- _What you are asked to do_
Using the listing below, retype exactly the lines starting at the one with "# Supercritical SAW" and ending at the one with "small (the half-disk", and include both.

- _Records supplied_
═══
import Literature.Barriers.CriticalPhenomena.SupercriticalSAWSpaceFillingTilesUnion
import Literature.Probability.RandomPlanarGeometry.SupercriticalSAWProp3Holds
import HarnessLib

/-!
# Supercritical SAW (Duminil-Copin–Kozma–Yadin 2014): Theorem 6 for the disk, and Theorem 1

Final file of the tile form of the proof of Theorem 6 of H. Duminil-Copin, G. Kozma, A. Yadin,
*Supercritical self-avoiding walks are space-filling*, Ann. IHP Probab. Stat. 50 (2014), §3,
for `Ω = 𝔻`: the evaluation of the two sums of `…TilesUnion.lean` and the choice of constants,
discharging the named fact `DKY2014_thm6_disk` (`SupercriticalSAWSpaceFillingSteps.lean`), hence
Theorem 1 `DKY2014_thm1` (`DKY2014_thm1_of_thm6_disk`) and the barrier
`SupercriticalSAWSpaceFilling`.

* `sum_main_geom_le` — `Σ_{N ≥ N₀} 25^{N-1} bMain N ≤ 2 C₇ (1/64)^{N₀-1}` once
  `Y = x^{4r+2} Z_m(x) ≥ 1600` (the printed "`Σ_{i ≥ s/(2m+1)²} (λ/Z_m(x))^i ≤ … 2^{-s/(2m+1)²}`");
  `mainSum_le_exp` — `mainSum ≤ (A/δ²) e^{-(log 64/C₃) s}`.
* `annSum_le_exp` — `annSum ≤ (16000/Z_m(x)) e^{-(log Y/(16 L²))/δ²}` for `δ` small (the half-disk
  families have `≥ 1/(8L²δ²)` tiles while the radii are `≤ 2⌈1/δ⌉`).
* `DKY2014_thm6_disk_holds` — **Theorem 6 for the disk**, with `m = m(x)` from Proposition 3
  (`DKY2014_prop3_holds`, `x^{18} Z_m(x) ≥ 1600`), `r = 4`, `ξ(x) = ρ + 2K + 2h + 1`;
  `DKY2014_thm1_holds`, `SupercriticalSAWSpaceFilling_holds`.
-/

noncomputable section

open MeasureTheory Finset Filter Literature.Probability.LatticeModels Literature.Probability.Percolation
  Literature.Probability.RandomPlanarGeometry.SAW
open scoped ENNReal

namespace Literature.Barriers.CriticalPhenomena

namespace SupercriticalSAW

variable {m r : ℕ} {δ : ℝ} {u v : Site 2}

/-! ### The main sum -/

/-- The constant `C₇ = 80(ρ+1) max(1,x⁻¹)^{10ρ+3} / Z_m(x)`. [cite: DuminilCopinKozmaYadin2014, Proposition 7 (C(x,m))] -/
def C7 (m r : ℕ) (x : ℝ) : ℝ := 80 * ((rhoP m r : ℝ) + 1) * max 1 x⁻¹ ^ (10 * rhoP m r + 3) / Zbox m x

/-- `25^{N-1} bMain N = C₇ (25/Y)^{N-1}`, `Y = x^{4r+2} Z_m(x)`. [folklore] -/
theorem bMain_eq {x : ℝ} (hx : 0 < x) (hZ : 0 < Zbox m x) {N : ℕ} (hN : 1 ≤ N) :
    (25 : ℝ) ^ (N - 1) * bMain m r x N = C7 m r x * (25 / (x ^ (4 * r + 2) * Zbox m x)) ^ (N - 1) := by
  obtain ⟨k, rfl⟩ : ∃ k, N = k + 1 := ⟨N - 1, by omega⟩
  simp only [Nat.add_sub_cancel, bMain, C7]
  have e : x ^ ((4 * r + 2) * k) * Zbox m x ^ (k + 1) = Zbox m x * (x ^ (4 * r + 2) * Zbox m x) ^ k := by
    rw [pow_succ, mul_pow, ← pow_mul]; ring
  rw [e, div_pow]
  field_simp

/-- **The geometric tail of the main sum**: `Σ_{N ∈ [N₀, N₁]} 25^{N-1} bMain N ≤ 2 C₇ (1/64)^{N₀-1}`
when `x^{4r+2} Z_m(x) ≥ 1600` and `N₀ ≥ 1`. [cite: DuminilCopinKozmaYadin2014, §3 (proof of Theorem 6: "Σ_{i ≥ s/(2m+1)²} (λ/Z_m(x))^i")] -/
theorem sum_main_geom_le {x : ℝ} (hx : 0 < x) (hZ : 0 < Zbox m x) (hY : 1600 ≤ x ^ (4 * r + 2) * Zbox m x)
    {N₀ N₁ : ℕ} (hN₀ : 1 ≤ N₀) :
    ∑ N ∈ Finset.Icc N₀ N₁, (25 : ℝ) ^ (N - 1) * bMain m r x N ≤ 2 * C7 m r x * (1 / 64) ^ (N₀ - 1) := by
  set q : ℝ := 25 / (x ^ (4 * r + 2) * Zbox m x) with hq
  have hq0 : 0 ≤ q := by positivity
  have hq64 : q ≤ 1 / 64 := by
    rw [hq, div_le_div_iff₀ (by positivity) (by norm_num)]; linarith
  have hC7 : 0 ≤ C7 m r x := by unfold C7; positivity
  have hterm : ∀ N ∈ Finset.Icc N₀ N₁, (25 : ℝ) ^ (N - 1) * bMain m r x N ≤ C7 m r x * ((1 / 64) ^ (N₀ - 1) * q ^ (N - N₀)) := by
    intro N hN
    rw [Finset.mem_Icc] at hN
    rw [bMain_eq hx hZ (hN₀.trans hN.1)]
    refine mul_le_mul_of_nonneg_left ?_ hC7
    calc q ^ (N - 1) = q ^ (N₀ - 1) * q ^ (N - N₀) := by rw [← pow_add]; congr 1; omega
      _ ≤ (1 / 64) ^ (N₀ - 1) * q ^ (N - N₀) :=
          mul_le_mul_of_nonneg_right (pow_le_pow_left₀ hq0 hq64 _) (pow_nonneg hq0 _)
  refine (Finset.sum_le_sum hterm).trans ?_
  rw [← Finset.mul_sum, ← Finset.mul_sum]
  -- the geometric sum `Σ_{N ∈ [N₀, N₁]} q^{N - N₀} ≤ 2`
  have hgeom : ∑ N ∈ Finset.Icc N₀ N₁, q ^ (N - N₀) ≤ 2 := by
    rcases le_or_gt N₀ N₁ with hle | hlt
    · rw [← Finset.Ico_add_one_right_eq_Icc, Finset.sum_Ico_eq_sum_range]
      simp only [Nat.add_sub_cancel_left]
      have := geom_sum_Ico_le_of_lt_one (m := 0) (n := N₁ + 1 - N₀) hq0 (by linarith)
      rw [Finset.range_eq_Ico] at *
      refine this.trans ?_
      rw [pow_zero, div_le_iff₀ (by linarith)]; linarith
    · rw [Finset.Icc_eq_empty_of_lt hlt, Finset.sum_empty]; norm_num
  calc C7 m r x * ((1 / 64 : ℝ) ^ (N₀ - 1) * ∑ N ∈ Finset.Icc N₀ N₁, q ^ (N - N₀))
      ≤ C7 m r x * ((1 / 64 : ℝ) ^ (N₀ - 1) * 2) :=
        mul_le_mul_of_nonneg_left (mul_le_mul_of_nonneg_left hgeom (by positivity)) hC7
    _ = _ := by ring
═══
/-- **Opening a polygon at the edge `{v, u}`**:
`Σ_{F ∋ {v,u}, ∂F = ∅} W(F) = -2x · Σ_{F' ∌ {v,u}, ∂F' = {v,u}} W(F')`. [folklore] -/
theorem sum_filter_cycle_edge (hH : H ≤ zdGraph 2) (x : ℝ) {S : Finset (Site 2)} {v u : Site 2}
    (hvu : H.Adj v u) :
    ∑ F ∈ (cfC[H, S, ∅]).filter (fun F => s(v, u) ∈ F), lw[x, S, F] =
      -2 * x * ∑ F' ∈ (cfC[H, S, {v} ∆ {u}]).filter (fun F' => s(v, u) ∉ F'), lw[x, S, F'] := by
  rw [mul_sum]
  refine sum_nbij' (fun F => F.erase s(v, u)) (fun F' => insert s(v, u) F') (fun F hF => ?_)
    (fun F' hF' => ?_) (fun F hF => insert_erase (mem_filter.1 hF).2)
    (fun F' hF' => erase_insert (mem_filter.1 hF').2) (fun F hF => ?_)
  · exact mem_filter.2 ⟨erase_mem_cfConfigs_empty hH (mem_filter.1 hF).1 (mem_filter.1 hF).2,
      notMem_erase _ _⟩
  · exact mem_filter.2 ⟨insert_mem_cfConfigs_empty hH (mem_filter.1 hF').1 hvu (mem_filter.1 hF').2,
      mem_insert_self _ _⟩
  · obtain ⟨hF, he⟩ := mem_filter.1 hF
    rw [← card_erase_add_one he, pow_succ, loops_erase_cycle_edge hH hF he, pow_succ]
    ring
═══
- _Answer section_
# Supercritical SAW (Duminil-Copin–Kozma–Yadin 2014): Theorem 6 for the disk, and Theorem 1

Final file of the tile form of the proof of Theorem 6 of H. Duminil-Copin, G. Kozma, A. Yadin,
*Supercritical self-avoiding walks are space-filling*, Ann. IHP Probab. Stat. 50 (2014), §3,
for `Ω = 𝔻`: the evaluation of the two sums of `…TilesUnion.lean` and the choice of constants,
discharging the named fact `DKY2014_thm6_disk` (`SupercriticalSAWSpaceFillingSteps.lean`), hence
Theorem 1 `DKY2014_thm1` (`DKY2014_thm1_of_thm6_disk`) and the barrier
`SupercriticalSAWSpaceFilling`.

* `sum_main_geom_le` — `Σ_{N ≥ N₀} 25^{N-1} bMain N ≤ 2 C₇ (1/64)^{N₀-1}` once
  `Y = x^{4r+2} Z_m(x) ≥ 1600` (the printed "`Σ_{i ≥ s/(2m+1)²} (λ/Z_m(x))^i ≤ … 2^{-s/(2m+1)²}`");
  `mainSum_le_exp` — `mainSum ≤ (A/δ²) e^{-(log 64/C₃) s}`.
* `annSum_le_exp` — `annSum ≤ (16000/Z_m(x)) e^{-(log Y/(16 L²))/δ²}` for `δ` small (the half-disk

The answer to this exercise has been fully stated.